Through regulations implemented by its national healthcare system, England is restricting individuals under the age of 16 from undergoing a medical gender transition.

The National Health Service England has officially established a policy that was first implemented temporarily nearly a year ago. This policy outlines a minimum age requirement for beginning puberty blockers and includes several other stipulations. According to NHS England, there is insufficient evidence regarding the long-term impacts of these blockers, such as their effects on sexual, cognitive, or overall developmental outcomes.

Beginning on April 1st, NHS England will no longer provide puberty blockers as a standard treatment option for children and teenagers who are seeking to transition genders. This decision also extends to Wales, where there are no NHS gender clinics for minors. Northern Ireland has announced its plan to follow England’s policy, while Scotland is currently considering its stance.

It is not a universal regulation, applicable nationwide. NHS England is only one healthcare provider in the country, although a significant one.

Adolescence inhibitors can be obtained for a fee at select private clinics. Those who are currently receiving them through NHS, which is less than 100 people in England, can still receive them. Individuals involved in clinical trials will also have access to the medication.

The Conservative government in Britain, which has expressed concerns about young people undergoing gender transitions, supported the decision by NHS England. However, a proposed law in Parliament that would ban the use of puberty blockers for those under 16 is not expected to pass.

Puberty blockers can be used for more than just gender transitions; they can also be a preliminary step in the process. They can delay the onset of puberty for individuals questioning their gender identity, giving them time to make informed decisions with their families and healthcare providers about options for longer-lasting changes.

Legislation and proposed state laws in the United States have frequently referenced scientific research and policies from European countries such as Finland, France, Sweden, Norway, and the United Kingdom when attempting to limit transgender health care.
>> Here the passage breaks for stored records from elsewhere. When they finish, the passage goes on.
import Mathlib
import Literature.Topology.FourManifolds.GroupTrisections

/-!
# Crux-ideate sketch — `CongruenceShadows.ShadowsStandard` (item stmt-SmoothPoincare4-14593),
# round 1, ideator 2

First lemmas of the two idea cards, typed over existing declarations only
(`Literature.Topology.FourManifolds.GroupTrisections`), plus the RESIDUE LEMMA of card
`finitary-ac-central-residue`, proved here in its discrete/finite form; plus the semisimple-level
statements of card `semisimple-venn-monodromy` and the first lemma of card `wall-witt-reducing-curves`.

* `ShadowsStandardSig`            — verbatim restatement of the crux (for reference).
* `OneSidedShadowStandard`        — card A, first lemma (finitary-AC normal form seen from H₀).
* `OneSidedShadowStandardStrong`  — card A, the same with slot 1 fixed (needs Goeritz realisation).
* `residue_le_of_center_trivial`, `residue_eq_of_center_trivial` — card A, the residue lemma
  (PROVED): with `N, A, B ⊴ G`, `B ≤ N ⊔ A`, `N ⊓ B ≤ A` and `Z((N ⊔ A)/A) = 1`, one has `B ≤ A`.
* `LevelIntersectionRigidity`     — card A, the transferred crux C⁺ in level-wise form.
* `StablyIsoShadowsStandard`      — card B, first lemma (profinite cancellation of S⁴-stabilisation).
* `shadows_of_stablyIso`          — card B, the S⁴-half of the crux from the first lemma (PROVED, logic).
-/

namespace Summit.SmoothPoincare4.SmoothPoincare4.Cruxes.ShadowsStandard.Ideator2

open Literature.Topology.FourManifolds Subgroup

/-- The surface group of genus `3 + 3m`. -/
abbrev S (m : ℕ) : Type := SurfaceGroup (3 + 3 * m)

/-- The standard kernel triple of `S⁴` at genus `3 + 3m`. -/
noncomputable abbrev N (m : ℕ) : TrisectionKernels (3 + 3 * m) := s4Kernels.stabilizeIter m

/-- Level-`M` shadow of `K` is standard. -/
def StandardShadowAt (m : ℕ) (K : TrisectionKernels (3 + 3 * m)) (M : Subgroup (S m)) : Prop :=
  ∃ ψ : S m ≃* S m, ∀ i : Fin 3, (N m i ⊔ M).map ψ.toMonoidHom = K i ⊔ M

/-- Verbatim body of the crux `CongruenceShadows.ShadowsStandard`. -/
def ShadowsStandardSig : Prop :=
  ∀ (m : ℕ) (K : TrisectionKernels (3 + 3 * m)),
    IsGroupTrisection (3 + 3 * m) (m + 1) (PUnit : Type) K →
    ∀ M : Subgroup (S m), M.Characteristic → M.FiniteIndex → StandardShadowAt m K M

/-! ## Card A — first lemma: one-sided (from inside `H₀`) finite standardness -/

/-- **Card A, first lemma.** For every `(3+3m, m+1)` group trisection `K` of `{1}` and every
characteristic finite-index `M ≤ S`, some automorphism of `S` carries `N₀ ↦ K₀`,
`N₁N₀ ↦ K₁K₀` and `N₂N₀M ↦ K₂K₀M`: seen from inside the first handlebody (i.e. in
`π₁H₀ = S/K₀ ≅ F_{3k}`) and modulo `M`, the other two kernels are simultaneously standard.
Engines: WaldhausenPairs (slot normalisation), Borovik–Lubotzky–Myasnikov's finitary
Andrews–Curtis theorem in the finite group `F_k/W` on the `2k`-tuple of "tails", Luft's
surjection `MCG(H₀,*) ↠ Aut F_{3k}`. -/
def OneSidedShadowStandard : Prop :=
  ∀ (m : ℕ) (K : TrisectionKernels (3 + 3 * m)),
    IsGroupTrisection (3 + 3 * m) (m + 1) (PUnit : Type) K →
    ∀ M : Subgroup (S m), M.Characteristic → M.FiniteIndex →
      ∃ ψ : S m ≃* S m,
        (N m 0).map ψ.toMonoidHom = K 0 ∧
        (N m 1 ⊔ N m 0).map ψ.toMonoidHom = K 1 ⊔ K 0 ∧
        (N m 2 ⊔ N m 0 ⊔ M).map ψ.toMonoidHom = K 2 ⊔ K 0 ⊔ M

/-- **Card A, strong form** (slot 1 fixed on the nose; needs in addition the Goeritz
realisation `MCG(#ᵏS¹×S², Σ_{3k}) ↠ Stab_{Aut F_{3k}}(⟪tails⟫)`). -/
def OneSidedShadowStandardStrong : Prop :=
  ∀ (m : ℕ) (K : TrisectionKernels (3 + 3 * m)),
    IsGroupTrisection (3 + 3 * m) (m + 1) (PUnit : Type) K →
    ∀ M : Subgroup (S m), M.Characteristic → M.FiniteIndex →
      ∃ ψ : S m ≃* S m,
        (N m 0).map ψ.toMonoidHom = K 0 ∧
        (N m 1).map ψ.toMonoidHom = K 1 ∧
        (N m 2 ⊔ N m 0 ⊔ M).map ψ.toMonoidHom = K 2 ⊔ K 0 ⊔ M

/-! ## Card A — the residue lemma (proved) -/

/-- **Residue lemma, one inclusion.** Let `N, A, B` be normal subgroups of `G` with
`B ≤ N ⊔ A`, `N ⊓ B ≤ A`, and suppose the image of `N` in `(N ⊔ A)/A` (which is all of it) has
trivial centre, phrased element-wise: an `x ∈ N` commuting with `N` modulo `A` lies in `A`.
Then `B ≤ A`.  (Applied with `N = N̂₀`, `A = N̂₂`, `B = K̂₂` in the profinite completion, where
`(N ⊔ A)/A ≅ ker(F̂_g ↠ F̂_k)` is a non-abelian free profinite group, hence centreless.) -/
theorem residue_le_of_center_trivial {G : Type*} [Group G] (N A B : Subgroup G)
    [N.Normal] [A.Normal] [B.Normal]
    (hB : B ≤ N ⊔ A) (hNB : N ⊓ B ≤ A)
    (hZ : ∀ x ∈ N, (∀ y ∈ N, y * x * y⁻¹ * x⁻¹ ∈ A) → x ∈ A) :
    B ≤ A := by
  intro b hb
  obtain ⟨n, hn, a, ha, rfl⟩ := (mem_sup_of_normal_left (s := N) (t := A)).1 (hB hb)
  have hnA : n ∈ A := by
    refine hZ n hn fun y hy => ?_
    -- c := y (n a) y⁻¹ (n a)⁻¹ ∈ N ⊓ B ≤ A
    have hc : y * (n * a) * y⁻¹ * (n * a)⁻¹ ∈ A := by
      apply hNB
      refine ⟨?_, ?_⟩
      · -- membership in N: y ∈ N and (n a) y⁻¹ (n a)⁻¹ ∈ N
        have h1 : (n * a) * y⁻¹ * (n * a)⁻¹ ∈ N :=
          Normal.conj_mem inferInstance y⁻¹ (N.inv_mem hy) (n * a)
        have := N.mul_mem hy h1
        simpa [mul_assoc] using this
      · -- membership in B: y (n a) y⁻¹ ∈ B and (n a)⁻¹ ∈ B
        have h1 : y * (n * a) * y⁻¹ ∈ B := Normal.conj_mem inferInstance (n * a) hb y
        exact B.mul_mem h1 (B.inv_mem hb)
    -- d := n (y a y⁻¹ a⁻¹) n⁻¹ ∈ A
    have hd : n * (y * a * y⁻¹ * a⁻¹) * n⁻¹ ∈ A := by
      have h1 : y * a * y⁻¹ ∈ A := Normal.conj_mem inferInstance a ha y
      have h2 : y * a * y⁻¹ * a⁻¹ ∈ A := A.mul_mem h1 (A.inv_mem ha)
      exact Normal.conj_mem inferInstance _ h2 n
    -- y n y⁻¹ n⁻¹ = c * d⁻¹
    have key : y * n * y⁻¹ * n⁻¹ =
        (y * (n * a) * y⁻¹ * (n * a)⁻¹) * (n * (y * a * y⁻¹ * a⁻¹) * n⁻¹)⁻¹ := by
      group
    rw [key]
    exact A.mul_mem hc (A.inv_mem hd)
  exact A.mul_mem hnA ha

/-- **Residue lemma, symmetric form**: under the symmetric hypotheses, `A = B`. -/
theorem residue_eq_of_center_trivial {G : Type*} [Group G] (N A B : Subgroup G)
    [N.Normal] [A.Normal] [B.Normal]
    (hsup : N ⊔ A = N ⊔ B) (hinf : N ⊓ A = N ⊓ B)
    (hZA : ∀ x ∈ N, (∀ y ∈ N, y * x * y⁻¹ * x⁻¹ ∈ A) → x ∈ A)
    (hZB : ∀ x ∈ N, (∀ y ∈ N, y * x * y⁻¹ * x⁻¹ ∈ B) → x ∈ B) :
    A = B := by
  apply le_antisymm
  · exact residue_le_of_center_trivial N B A (hsup ▸ le_sup_right) (hinf ▸ inf_le_right) hZB
  · exact residue_le_of_center_trivial N A B (hsup.symm ▸ le_sup_right) (hinf.symm ▸ inf_le_right) hZA

/-! ## Card A — the transferred crux C⁺ (level-wise form, statement only)

After the one-sided normalisation (slots `0,1` standard, `K₂N₀M = N₂N₀M` for all `M`), the crux
is equivalent (compactness + the residue lemma in `Ŝ`, using that closed normal subgroups of
infinite index of a free profinite group of rank ≥ 2 are centreless) to: the double intersections
`N₀M ∩ K₂M` and `N₀M ∩ N₂M` are related by the Goeritz group `Stab N₀ ∩ Stab N₁`, coherently in
`M`.  The level-wise statement below records its shape; the coherent (profinite) version is the
one the card needs. -/

/-- Level-wise double-intersection rigidity (shape of C⁺; see the module docstring). -/
def LevelIntersectionRigidity : Prop :=
  ∀ (m : ℕ) (K : TrisectionKernels (3 + 3 * m)),
    IsGroupTrisection (3 + 3 * m) (m + 1) (PUnit : Type) K →
    K 0 = N m 0 → K 1 = N m 1 →
    (∀ M : Subgroup (S m), M.Characteristic → M.FiniteIndex →
        K 2 ⊔ N m 0 ⊔ M = N m 2 ⊔ N m 0 ⊔ M) →
    ∀ M : Subgroup (S m), M.Characteristic → M.FiniteIndex →
      ∃ ψ : S m ≃* S m,
        (N m 0).map ψ.toMonoidHom = N m 0 ∧ (N m 1).map ψ.toMonoidHom = N m 1 ∧
        (N m 2 ⊔ N m 0 ⊔ M).map ψ.toMonoidHom = N m 2 ⊔ N m 0 ⊔ M ∧
        ((N m 0 ⊔ M) ⊓ (N m 2 ⊔ M)).map ψ.toMonoidHom = (N m 0 ⊔ M) ⊓ (K 2 ⊔ M)

/-! ## Card B — first lemma: finite shadows cancel `S⁴`-stabilisation -/

/-- **Card B, first lemma (profinite Witt cancellation of `T_{S⁴}`-summands).** If a
`(3+3m, m+1)` group trisection `K` of `{1}` becomes isomorphic to the standard one after `n`
algebraic stabilisations OF BOTH, then every characteristic finite shadow of `K` is already
standard at its own genus.  (For `K` coming from `S⁴` the hypothesis always holds, by Gay–Kirby
Thm 11 — tree fact `stablyIso_groupGKTrisectionOf_of_diffeomorphic` — so this is exactly the
`S⁴`-half of the crux; the exotic half needs the `S² × S²`-summand analogue plus Wall + `Θ₄ = 0`.) -/
def StablyIsoShadowsStandard : Prop :=
  ∀ (m n : ℕ) (K : TrisectionKernels (3 + 3 * m)),
    IsGroupTrisection (3 + 3 * m) (m + 1) (PUnit : Type) K →
    TrisectionKernels.Iso (K.stabilizeIter n) ((N m).stabilizeIter n) →
    ∀ M : Subgroup (S m), M.Characteristic → M.FiniteIndex → StandardShadowAt m K M

/-- From card B's first lemma: every trisection of `{1}` that is stably isomorphic (same number of
stabilisations on both sides) to the standard one has standard shadows — pure logic, recorded to
fix the shape of the `S⁴`-half. -/
theorem shadows_of_stablyIso (h : StablyIsoShadowsStandard) (m : ℕ)
    (K : TrisectionKernels (3 + 3 * m))
    (hK : IsGroupTrisection (3 + 3 * m) (m + 1) (PUnit : Type) K)
    (hst : ∃ n, TrisectionKernels.Iso (K.stabilizeIter n) ((N m).stabilizeIter n))
    (M : Subgroup (S m)) (hM : M.Characteristic) (hF : M.FiniteIndex) :
    StandardShadowAt m K M := by
  obtain ⟨n, hn⟩ := hst
  exact h m n K hK hn M hM hF

/-! ## Card C — semisimple levels are Venn diagrams

At the semisimple level `M_T^{epi} = ⋂ {ker φ | φ : S ↠ T}` (`T` finite simple; `S/M_T^{epi} ≅ T^Ω`,
`Ω = Epi(S,T)/Aut T`) the shadow of `K` is the triple of subsets `Eᵢ = {φ̄ | φ(Kᵢ) = 1} ⊆ Ω`
("epimorphisms extending over the handlebody `Hᵢ`"), whose Venn cells against `(E₀, E₁)` have
sizes forced by the trisection axioms; Dunfield–Thurston monodromy `Alt` on the class-`0` part
of `Ω` then makes all such configurations equivalent.  Typed: the level, the asymptotic statement
(a theorem from DT Thm 7.4 + WaldhausenPairs), and the all-genus statement (⇐ DT from genus 3). -/

/-- The semisimple (epi-)level of a finite group `T`: the intersection of the kernels of all
EPImorphisms `S ↠ T` (characteristic, finite index; for `T` simple the quotient is `T^Ω`). -/
def epiLevel (m : ℕ) (T : Type) [Group T] : Subgroup (S m) :=
  ⨅ φ : {φ : S m →* T // Function.Surjective φ}, (φ : S m →* T).ker

/-- **Card C, asymptotic form** (claimed PROVABLE NOW from Dunfield–Thurston 2006 Thm 7.4 +
WaldhausenPairs + Venn-cell counting): for every finite simple `T`, from some genus on, every
balanced trisection of `{1}` has standard shadow at the semisimple level of `T`. -/
def SemisimpleShadowsAsymptotic : Prop :=
  ∀ (T : Type) [Group T] [Finite T], IsSimpleGroup T →
    ∃ m₀ : ℕ, ∀ m ≥ m₀, ∀ (K : TrisectionKernels (3 + 3 * m)),
      IsGroupTrisection (3 + 3 * m) (m + 1) (PUnit : Type) K →
      StandardShadowAt m K (epiLevel m T)

/-- **Card C, first lemma / transferred crux on the semisimple stratum**: standard shadows at
every semisimple level at EVERY genus `3 + 3m` (⇐ Dunfield–Thurston's "full alternating
monodromy from genus 3" on the class-0 epimorphisms, by the same Venn-cell counting). -/
def SemisimpleShadowsStandard : Prop :=
  ∀ (T : Type) [Group T] [Finite T], IsSimpleGroup T →
    ∀ (m : ℕ) (K : TrisectionKernels (3 + 3 * m)),
      IsGroupTrisection (3 + 3 * m) (m + 1) (PUnit : Type) K →
      StandardShadowAt m K (epiLevel m T)

/-- The crux implies card C's statement outright once `epiLevel` is known characteristic and of
finite index (both routine: automorphisms permute epimorphisms; finitely many homs to a finite
group) — recorded as the implication with those two facts as hypotheses. -/
theorem semisimpleShadowsStandard_of_shadowsStandard (h : ShadowsStandardSig)
    (hchar : ∀ (m : ℕ) (T : Type) [Group T] [Finite T], (epiLevel m T).Characteristic)
    (hfin : ∀ (m : ℕ) (T : Type) [Group T] [Finite T], (epiLevel m T).FiniteIndex) :
    SemisimpleShadowsStandard := by
  intro T _ _ _ m K hK
  exact h m K hK (epiLevel m T) (hchar m T) (hfin m T)

end Summit.SmoothPoincare4.SmoothPoincare4.Cruxes.ShadowsStandard.Ideator2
Senator Beverly Gossage of Kansas referenced a recent policy change in England while discussing a bill to prohibit gender-affirming care for minors with her Republican colleagues.

Gossage claimed, in remarks that distorted the guidelines of NHS England, that in England, only therapy is allowed as gender-affirming care for children due to a lack of scientific evidence. However, the guidelines do recommend beginning with counseling, along with other prominent health organizations’ guidelines.

GOP leaders anticipate the ban to be approved this week and are optimistic about being able to surpass any potential veto by Democratic Gov. Laura Kelly.

Senator Ben Watson from Georgia referenced Europe as he advocated for a prohibition on gender-affirming treatment for minors, stating “based on the current situation and developments in not only Europe and the U.K. but also in the United States, this is the reform I am proposing.”

Puberty suppressing medications, which are supported by prominent medical organizations in the United States and the World Professional Association for Transgender Health, are considered appropriate when given correctly to qualifying adolescents. These qualifications do not specify a minimum age.

“In the past 40 years, puberty blockers have been utilized as a safe and successful solution for medical issues like early puberty. However, the selective application of this policy by NHS England solely to trans and gender diverse youth is worrisome and raises concerns about the potential for hostility and harm towards LGBTQ+ individuals and their families,” stated WPATH and the European Association for Transgender Health in a recent announcement.

It was further stated that healthcare decisions should be based on medical evidence, not political motivations. The NHS has not revealed how it will assess any potential harm resulting from its decision, ultimately putting young people and families at great danger without any valid medical reasoning.

In the previous year, the American Academy of Pediatrics, which consists of 67,000 pediatricians, voted unanimously to reconfirm its support for gender-affirming care for transgender minors, which may include the use of hormone treatments when deemed necessary.

Iridescent Riffel, an activist and transgender woman, who is 27 years old and from Lawrence, Kansas, believes that the English policy is overly conservative.

Puberty blockers help prevent people from developing physical features not in line with their gender identity, such as beards or breasts. For most teenagers, puberty is well underway or nearly complete by age 16. Treatments to alter physical features later in life to align with one’s identity can be costly and painful.

Adolescents who identify as transgender may face more challenges when starting social transitioning, which involves modifying their presentation to others, after they have begun puberty.

She expressed that it goes beyond feeling uncomfortable with her body, as she also worries about how others view her and potential judgment and safety issues when she goes out in a way that may not conform with societal norms.

According to Riffel, the true intention is not to ban gender-affirming care, but rather to completely eradicate the presence of transgender individuals in society.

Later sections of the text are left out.